In [3]:
import gzip
import os
import shutil

import gensim
from keras.utils import get_file

Using TensorFlow backend.


In [2]:
def load_model():
    filename = 'GoogleNews-vectors-negative300.bin'
    filename_zipped = filename + '.gz'
    url = 'https://s3.amazonaws.com/dl4j-distribution/' + filename_zipped
    
    def download_file_from_url_unless_in_cache():
        print('downloading file: {} from url: {}'.format(filename_zipped, url) )
        return get_file(filename_zipped, url)
    
    model_file_zipped = download_file_from_url_unless_in_cache()
    model_file_unzipped = os.path.join('downloads', filename)
    
    def unzip_file_if_not_yet_unzipped():
        print('uncompressing to file: {} from file: {}'.format(model_file_unzipped, model_file_zipped))
        if not os.path.isfile(model_file_unzipped):
            with open(model_file_unzipped, 'wb') as f_out, gzip.open(model_file_zipped, 'rb') as f_in:
                shutil.copyfileobj(f_in, f_out)
 
    unzip_file_if_not_yet_unzipped()
        
    def load_model():
        print('loading model from file: {}'.format(model_file_unzipped))
        return gensim.models.KeyedVectors.load_word2vec_format(model_file_unzipped, binary=True)
    
    return load_model()



In [3]:
model = load_model()

downloading file: GoogleNews-vectors-negative300.bin.gz from url: https://s3.amazonaws.com/dl4j-distribution/GoogleNews-vectors-negative300.bin.gz
uncompressing to file: downloads\GoogleNews-vectors-negative300.bin from file: C:\Users\fisch\.keras\datasets\GoogleNews-vectors-negative300.bin.gz
loading model from file: downloads\GoogleNews-vectors-negative300.bin


In [4]:
model.most_similar('espresso')

[('cappuccino', 0.6888186931610107),
 ('mocha', 0.6686208844184875),
 ('coffee', 0.6616826057434082),
 ('latte', 0.6536753177642822),
 ('caramel_macchiato', 0.6491268873214722),
 ('ristretto', 0.6485545635223389),
 ('espressos', 0.6438628435134888),
 ('macchiato', 0.6428250074386597),
 ('chai_latte', 0.6308028697967529),
 ('espresso_cappuccino', 0.6280542612075806)]

In [5]:
# man(A) - woman(B) = king(C) -x

# woman - man = x - king
# x = woman(B) + king(C) - man(A)
# X = B + C - A

In [6]:
a, b, c = 'man', 'woman', 'king'

In [10]:
model.most_similar(positive=(b,c), negative=(a,), topn=1)
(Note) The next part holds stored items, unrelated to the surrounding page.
/-
Copyright (c) 2026 the pub-hodgecm-mathlib formalisation cell (harness21).  Prover seat hodgecm-mathlib-K2E3-p21 (g5), Track B «K2-LIT» ∕ h413
(`stmt-HodgeConjecture-24833`), line `K2_E3_EllipticInputs`, unit U12 §L, road «GL-[M6]-sc» (line lead K2E3-p23 (g5); T20-GL₃ co-owned with K2E5-p17 (g4):
«(C-shell B) slice packaging», contract 2026-09-04T07:41:37Z ∕ 07:43:53Z «=»), brick T20-GL₃ (C-shell B), FILE 1: «THE SUPERCUSPIDAL ORBITAL SLICE
`f(z) = θ(mk(z γ z⁻¹))` ON `GL₃(F)` IS A CUSP FORM ALONG ALL EIGHTEEN DIRECTIONS» (the binders `hf`, `hcuspB`, `hcusp21`, `hcusp12` of ★ (C) `cuspForm_cancellation_GL3_split`).  2026-09-04.
-/
import Summits.HodgeConjecture.HodgeConjecture.Theorems.K2E3GL3CuspFormCancellation                -- ★ (C) p858366 (K2E5-p17 g4): the head + `coe_permGL_inv_mul_mul_permGL`
import Summits.HodgeConjecture.HodgeConjecture.Theorems.K2E3GL3CuspFormCancellationBorel           -- ★ B4-A1 (K2E5-p17 g4): `integral_upperUnitriangular_conj_glDiagonal_eq_zero_of_cuspForm`; brings ★ B4-E1
import Summits.HodgeConjecture.HodgeConjecture.Theorems.K2E3GL3SupercuspidalCuspFormConjRadicals   -- ★ (B-Iw) F3 p858288 (this seat): transports; brings ★ B4-J FILES 1–4
import HarnessLib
[('queen', 0.7118192911148071)]

In [20]:
def A_is_to_B_as_C_is_to(a, b, c, topn=1):
    def to_list(x):
        return x if type(x) == list else [x]
    a,b,c = map(to_list, (a,b,c))
    
    topn_x = model.most_similar(b + c, a, topn=topn)
    if len(topn_x) == 0:
        return None
    if len(topn_x) == 1:
        return topn_x[0][0]
    return [x[0] for x in topn_x]

In [21]:
A_is_to_B_as_C_is_to('man', 'woman', 'king')

'queen'

In [25]:
A_is_to_B_as_C_is_to('dog', 'cat', 'man')

'woman'

In [46]:
for country in ('Canada', 'France','Ukraine','Italy'):
    capital = A_is_to_B_as_C_is_to('Germany', 'Berlin', country)
    print('{} is the capital of {}'.format(capital, country))
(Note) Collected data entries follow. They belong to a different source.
import Mathlib
import Summits.MatrixMultiplication.MatrixMultiplication.Theses.SnSubsetDichotomy

/-!
# Strategist sketch 2 — crux `SnSubsetDichotomy.ThresholdSubsetTriples` (stmt-MatrixMultiplication-10882)

Crux-strategist seat `planner-cstrat-stmt-MatrixMultiplication-10882-s1-0`, 2026-08-17 (re-arm after the cone
change: `HyperoctahedralThreshold` refuted / `HyperoctahedralSubsets` proved).  Companion of
`STRATEGY-CENSUS.md` (v2).  Everything here is sorry-free; nothing here is a line or a stub.

* §1 THE ABELIAN SHADOW OF THE TPP (census § Strengthen S2′ / § Negation N2′).  `prod_ne_one_of_movedByOne`:
  a product `q₁ q₂ q₃` of three permutations is never `1` if some point is moved by EXACTLY ONE of them.  Hence
  the SUPPORT CRITERION `tpp_of_supportSeparated`: if every non-trivial triple of quotients
  `(s s'⁻¹, t t'⁻¹, u u'⁻¹)` has a point moved by exactly one of them, `(S, T, U)` has the TPP.  This is the
  mechanism of CKSU 2005 Prop. 3.? (strong USP ⇒ TPP, arXiv:math/0511460 p. 6: "exactly one of these three
  conditions holds, in which case the equation cannot hold") and of every valuation / peeling argument; its
  ultrametric special case (`tpp_of_levelSeparated`): if the FIRST moved points of the non-trivial quotients of
  `S`, `T`, `U` fall in three pairwise disjoint level sets, the TPP is automatic.  Level-separated designs have
  volume `≤ ∏ levels = n!` (each level is branched on by one set only), i.e. the abelian bound: the whole
  `(n!)^{1/2}` surplus a threshold witness needs must come from levels SHARED non-commutatively.
* §2 STRENGTHENINGS typed for the census: `SmallDoublingThreshold` (approximate-group witnesses, S1′) with its
  trivial edge to the crux.
* §3 THE HOSTED NEGATIVE (census § Transfer T1′ / § Negation N1′): `HostedWindowSubthreshold`, the statement that
  every TPP triple hosted in three window-sized subgroups is sub-threshold — the common generalisation of the
  new tree theorem `hyperoctahedralSubsets_proof` (hosts `C(μᵢ)`), the Young barrier and the wreath/cell count
  of census v1 T1; conjecture-grade, recorded for the negative team (8302) and the barrier harvest, not claimed.
-/

set_option linter.dupNamespace false
set_option linter.unusedVariables false

namespace Summit.MatrixMultiplication.MatrixMultiplication.Cruxes.ThresholdSubsetTriples.Strategist2

open scoped BigOperators Pointwise
open Literature.Combinatorics.Additive
open Summit.MatrixMultiplication.MatrixMultiplication.Theses.SnSubsetDichotomy

/-! ## §1 The abelian shadow: support criterion and level separation -/

section Support

variable {α : Type*}

/-- `x` is moved by exactly one of `q₁, q₂, q₃`. -/
def MovedByOne (q₁ q₂ q₃ : Equiv.Perm α) (x : α) : Prop :=
  (q₁ x ≠ x ∧ q₂ x = x ∧ q₃ x = x) ∨ (q₁ x = x ∧ q₂ x ≠ x ∧ q₃ x = x) ∨ (q₁ x = x ∧ q₂ x = x ∧ q₃ x ≠ x)

/-- **Support lemma.**  If some point is moved by exactly one of `q₁, q₂, q₃` then `q₁ q₂ q₃ ≠ 1`. [folklore] -/
theorem prod_ne_one_of_movedByOne (q₁ q₂ q₃ : Equiv.Perm α) (x : α) (h : MovedByOne q₁ q₂ q₃ x) :
    q₁ * q₂ * q₃ ≠ 1 := by
  intro heq
  have hx : q₁ (q₂ (q₃ x)) = x := by
    have := Equiv.ext_iff.1 heq x
    simpa [Equiv.Perm.mul_apply] using this
  rcases h with ⟨h1, h2, h3⟩ | ⟨h1, h2, h3⟩ | ⟨h1, h2, h3⟩
  · rw [h3, h2] at hx
    exact h1 hx
  · rw [h3] at hx
    have : q₂ x = x := q₁.injective (hx.trans h1.symm)
    exact h2 this
  · have e1 : q₂ (q₃ x) = x := q₁.injective (hx.trans h1.symm)
    have e2 : q₃ x = x := q₂.injective (e1.trans h2.symm)
    exact h3 e2

/-- A triple is SUPPORT-SEPARATED if every non-trivial triple of quotients has a point moved by exactly one of
the three quotients. -/
def SupportSeparated (S T U : Finset (Equiv.Perm α)) : Prop :=
  ∀ s ∈ S, ∀ s' ∈ S, ∀ t ∈ T, ∀ t' ∈ T, ∀ u ∈ U, ∀ u' ∈ U, ¬ (s = s' ∧ t = t' ∧ u = u') →
    ∃ x, MovedByOne (s * s'⁻¹) (t * t'⁻¹) (u * u'⁻¹) x

/-- **Support criterion.**  Support-separated triples have the triple product property. [folklore] -/
theorem tpp_of_supportSeparated [DecidableEq α] {S T U : Finset (Equiv.Perm α)}
    (h : SupportSeparated S T U) : TripleProductProperty S T U := by
  intro s hs s' hs' t ht t' ht' u hu u' hu' heq
  by_contra hne
  obtain ⟨x, hx⟩ := h s hs s' hs' t ht t' ht' u hu u' hu' hne
  exact prod_ne_one_of_movedByOne _ _ _ x hx heq

end Support

section Level

variable {n : ℕ}

/-- The set of points moved by `q`. -/
def moved (q : Equiv.Perm (Fin n)) : Finset (Fin n) := Finset.univ.filter fun x => q x ≠ x

theorem mem_moved {q : Equiv.Perm (Fin n)} {x : Fin n} : x ∈ moved q ↔ q x ≠ x := by
  simp [moved]

theorem moved_nonempty_of_ne_one {q : Equiv.Perm (Fin n)} (hq : q ≠ 1) : (moved q).Nonempty := by
  by_contra h
  rw [Finset.not_nonempty_iff_eq_empty] at h
  apply hq
  refine Equiv.ext fun x => ?_
  have hx : x ∉ moved q := by rw [h]; exact Finset.notMem_empty x
  rw [mem_moved, not_not] at hx
  rw [hx]
  rfl

/-- The LEVEL (first moved point) of a non-trivial permutation, as a function defined on all permutations
(junk value for `1` is never used: all statements guard with `q ≠ 1`). -/
noncomputable def level (q : Equiv.Perm (Fin n)) : Option (Fin n) :=
  if h : (moved q).Nonempty then some ((moved q).min' h) else none

theorem level_of_ne_one {q : Equiv.Perm (Fin n)} (hq : q ≠ 1) :
    level q = some ((moved q).min' (moved_nonempty_of_ne_one hq)) := by
  simp [level, moved_nonempty_of_ne_one hq]

theorem apply_ne_of_level {q : Equiv.Perm (Fin n)} (hq : q ≠ 1) :
    q ((moved q).min' (moved_nonempty_of_ne_one hq)) ≠ (moved q).min' (moved_nonempty_of_ne_one hq) :=
  mem_moved.1 (Finset.min'_mem _ _)

theorem apply_eq_of_lt_level {q : Equiv.Perm (Fin n)} (hq : q ≠ 1) {x : Fin n}
    (hx : x < (moved q).min' (moved_nonempty_of_ne_one hq)) : q x = x := by
  by_contra h
  have hmem : x ∈ moved q := mem_moved.2 h
  exact absurd (Finset.min'_le _ _ hmem) (not_le.2 hx)

/-- A triple is LEVEL-SEPARATED by three level sets `V 0, V 1, V 2 ⊆ Fin n` (pairwise disjoint) if the first
moved point of every non-trivial quotient of the `i`-th set lies in `V i`. -/
def LevelSeparated (V : Fin 3 → Finset (Fin n)) (S T U : Finset (Equiv.Perm (Fin n))) : Prop :=
  (∀ i j, i ≠ j → Disjoint (V i) (V j)) ∧
  (∀ s ∈ S, ∀ s' ∈ S, ∀ h : s * s'⁻¹ ≠ 1, (moved (s * s'⁻¹)).min' (moved_nonempty_of_ne_one h) ∈ V 0) ∧
  (∀ t ∈ T, ∀ t' ∈ T, ∀ h : t * t'⁻¹ ≠ 1, (moved (t * t'⁻¹)).min' (moved_nonempty_of_ne_one h) ∈ V 1) ∧
  (∀ u ∈ U, ∀ u' ∈ U, ∀ h : u * u'⁻¹ ≠ 1, (moved (u * u'⁻¹)).min' (moved_nonempty_of_ne_one h) ∈ V 2)

/-- Core of the ultrametric argument: three permutations whose levels (when non-trivial) lie in pairwise
disjoint sets, not all trivial, have a point moved by exactly one of them — the smallest level. -/
theorem movedByOne_of_levels (V : Fin 3 → Finset (Fin n)) (hV : ∀ i j, i ≠ j → Disjoint (V i) (V j))
    (q : Fin 3 → Equiv.Perm (Fin n))
    (hq : ∀ i, ∀ h : q i ≠ 1, (moved (q i)).min' (moved_nonempty_of_ne_one h) ∈ V i)
    (hne : ∃ i, q i ≠ 1) : ∃ x, MovedByOne (q 0) (q 1) (q 2) x := by
  classical
  -- the set of all moved points of the three permutations is non-empty; take its minimum
  set M : Finset (Fin n) := moved (q 0) ∪ moved (q 1) ∪ moved (q 2) with hM
  obtain ⟨i₀, hi₀⟩ := hne
  have hMne : M.Nonempty := by
    obtain ⟨y, hy⟩ := moved_nonempty_of_ne_one hi₀
    refine ⟨y, ?_⟩
    fin_cases i₀ <;> simp_all
  set m := M.min' hMne with hm
  have hmM : m ∈ M := Finset.min'_mem _ _
  -- whichever permutation moves `m` has level exactly `m`
  have key : ∀ i, q i m ≠ m → ∀ h : q i ≠ 1, (moved (q i)).min' (moved_nonempty_of_ne_one h) = m := by
    intro i hmi h
    apply le_antisymm
    · exact Finset.min'_le _ _ (mem_moved.2 hmi)
    · apply Finset.min'_le M
      have : (moved (q i)).min' (moved_nonempty_of_ne_one h) ∈ moved (q i) := Finset.min'_mem _ _
      fin_cases i <;> simp_all
  -- two different permutations cannot both move `m`: their levels would coincide in disjoint sets
  have uniq : ∀ i j, i ≠ j → q i m ≠ m → q j m ≠ m → False := by
    intro i j hij hi hj
    have hi1 : q i ≠ 1 := fun e => hi (by simp [e])
    have hj1 : q j ≠ 1 := fun e => hj (by simp [e])
    have a := hq i hi1
    have b := hq j hj1
    rw [key i hi hi1] at a
    rw [key j hj hj1] at b
    exact Finset.disjoint_left.1 (hV i j hij) a b
  -- some permutation moves `m`
  have hex : q 0 m ≠ m ∨ q 1 m ≠ m ∨ q 2 m ≠ m := by
    simp only [hM, Finset.mem_union, mem_moved] at hmM
    tauto
  refine ⟨m, ?_⟩
  unfold MovedByOne
  rcases hex with h0 | h1 | h2
  · refine Or.inl ⟨h0, ?_, ?_⟩
    · by_contra h; exact uniq 0 1 (by decide) h0 h
    · by_contra h; exact uniq 0 2 (by decide) h0 h
  · refine Or.inr (Or.inl ⟨?_, h1, ?_⟩)
    · by_contra h; exact uniq 0 1 (by decide) h h1
    · by_contra h; exact uniq 1 2 (by decide) h1 h
  · refine Or.inr (Or.inr ⟨?_, ?_, h2⟩)
    · by_contra h; exact uniq 0 2 (by decide) h h2
    · by_contra h; exact uniq 1 2 (by decide) h h2

/-- **Ultrametric criterion.**  Level-separated triples are support-separated, hence TPP: the TPP is AUTOMATIC
when the three sets branch on pairwise disjoint sets of levels.  (And then `|S||T||U| ≤ ∏ₓ (n - x) = n!`,
the abelian bound: census § Strengthen S2′.) [folklore] -/
theorem supportSeparated_of_levelSeparated {V : Fin 3 → Finset (Fin n)} {S T U : Finset (Equiv.Perm (Fin n))}
    (h : LevelSeparated V S T U) : SupportSeparated S T U := by
  obtain ⟨hV, hS, hT, hU⟩ := h
  intro s hs s' hs' t ht t' ht' u hu u' hu' hne
  let q : Fin 3 → Equiv.Perm (Fin n) := ![s * s'⁻¹, t * t'⁻¹, u * u'⁻¹]
  have hq : ∀ i, ∀ h : q i ≠ 1, (moved (q i)).min' (moved_nonempty_of_ne_one h) ∈ V i := by
    intro i h
    fin_cases i
    · exact hS s hs s' hs' h
    · exact hT t ht t' ht' h
    · exact hU u hu u' hu' h
  have hne' : ∃ i, q i ≠ 1 := by
    by_contra hall
    push Not at hall
    apply hne
    have e0 := hall 0
    have e1 := hall 1
    have e2 := hall 2
    simp only [q, Matrix.cons_val_zero, Matrix.cons_val_one] at e0 e1
    have e2' : u * u'⁻¹ = 1 := e2
    exact ⟨mul_inv_eq_one.1 e0, mul_inv_eq_one.1 e1, mul_inv_eq_one.1 e2'⟩
  obtain ⟨x, hx⟩ := movedByOne_of_levels V hV q hq hne'
  exact ⟨x, hx⟩

theorem tpp_of_levelSeparated {V : Fin 3 → Finset (Fin n)} {S T U : Finset (Equiv.Perm (Fin n))}
    (h : LevelSeparated V S T U) : TripleProductProperty S T U :=
  tpp_of_supportSeparated (supportSeparated_of_levelSeparated h)

end Level

/-! ## §2 Strengthenings typed for the census -/

/-- **S1′ — approximate-group witnesses.**  `X` with the extra rigidity that the three quotient sets are small:
`|X X⁻¹| ≤ e^{c√n}·|X|` for each set (doubling `e^{o(√n)}`).  The rigidity points to the hosted world
(Freiman–Ruzsa/BGT heuristics: such sets should be commensurable with cosets of window-sized subgroups, all of
which are dead — census T1/T1′), so it buys nothing for this step; recorded as a typed statement only. -/
def SmallDoublingThreshold : Prop :=
  ∀ c : ℝ, 0 < c → ∀ n₀ : ℕ, ∃ n ≥ n₀, ∃ S T U : Finset (Equiv.Perm (Fin n)),
    TripleProductProperty S T U ∧
    (n.factorial : ℝ) ^ ((3 : ℝ) / 2) * Real.exp (-(c * Real.sqrt (n : ℝ))) < ((S.card * T.card * U.card : ℕ) : ℝ) ∧
    ((S * S⁻¹).card : ℝ) ≤ Real.exp (c * Real.sqrt (n : ℝ)) * S.card ∧
    ((T * T⁻¹).card : ℝ) ≤ Real.exp (c * Real.sqrt (n : ℝ)) * T.card ∧
    ((U * U⁻¹).card : ℝ) ≤ Real.exp (c * Real.sqrt (n : ℝ)) * U.card

theorem thresholdSubsetTriples_of_smallDoubling (h : SmallDoublingThreshold) : ThresholdSubsetTriples := by
  intro c hc n₀
  obtain ⟨n, hn, S, T, U, hT, hb, -, -, -⟩ := h c hc n₀
  exact ⟨n, hn, S, T, U, hT, hb⟩

/-! ## §3 The hosted negative (for the negative team; conjecture-grade, not claimed) -/

/-- **HostedWindowSubthreshold** (census T1′/N1′): some `c > 0` such that for all large `n`, every TPP triple
`Xᵢ ⊆ Hᵢ` hosted in three subgroups of order at most `√(n!)·e^{c√n}` (the size window of a threshold witness,
Disproof §4b `card_window_of_beats`) has volume `≤ (n!)^{3/2} e^{-c√n}`.  Instances in the tree / census:
`Hᵢ = C(μᵢ)` matching centralisers — the tree theorem `hyperoctahedralSubsets_proof` (2026-08-17, local-triple
packing + group packing `card_mul_card_le_of_tpp_of_hosted`); `Hᵢ` Young of window size — pair packing through
the cell stabilisers `∏ Sym(cell) ≥ e^{0.54n}` (census v1 T1); `Hᵢ = S_a ≀ S_b`, `a ≥ 3` — below the window or
cell-killed (v1 T1); primitive `Hᵢ` — `|Hᵢ| ≤ 4ⁿ` (Praeger–Saxl), far below the window; mixed hosts
`S_{A} × C(μ)` (|A| ≈ e√n) ARE involution centralisers with `e√n` fixed points, reachable from the tree proof by
forbidding the fixed points in `LocalTriplePackingProof.oneGadget` (census v2 T1′).  The general statement is OPEN;
it is the precise sense in which "every construction line for `X` must be unhosted". -/
def HostedWindowSubthreshold : Prop :=
  ∃ c : ℝ, 0 < c ∧ ∃ n₀ : ℕ, ∀ n ≥ n₀, ∀ H : Fin 3 → Subgroup (Equiv.Perm (Fin n)),
    (∀ i, (Nat.card (H i) : ℝ) ≤ Real.sqrt (n.factorial : ℝ) * Real.exp (c * Real.sqrt (n : ℝ))) →
    ∀ X : Fin 3 → Finset (Equiv.Perm (Fin n)), (∀ i, ∀ σ ∈ X i, σ ∈ H i) →
      TripleProductProperty (X 0) (X 1) (X 2) →
      (((X 0).card * (X 1).card * (X 2).card : ℕ) : ℝ) ≤
        (n.factorial : ℝ) ^ ((3 : ℝ) / 2) * Real.exp (-(c * Real.sqrt (n : ℝ)))

end Summit.MatrixMultiplication.MatrixMultiplication.Cruxes.ThresholdSubsetTriples.Strategist2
Ottawa is the capital of Canada
Paris is the capital of France
Kiev is the capital of Ukraine
Rome is the capital of Italy


In [69]:
for company in 'Google', 'IBM','Boeing','Microsoft', 'Samsung', 'VW', 'Mafia':
    products = A_is_to_B_as_C_is_to(['Starbucks','Apple'], ['Starbucks_coffee','iPhone'], company, topn=3)
    print('The product of {} is {}'.format(company, products))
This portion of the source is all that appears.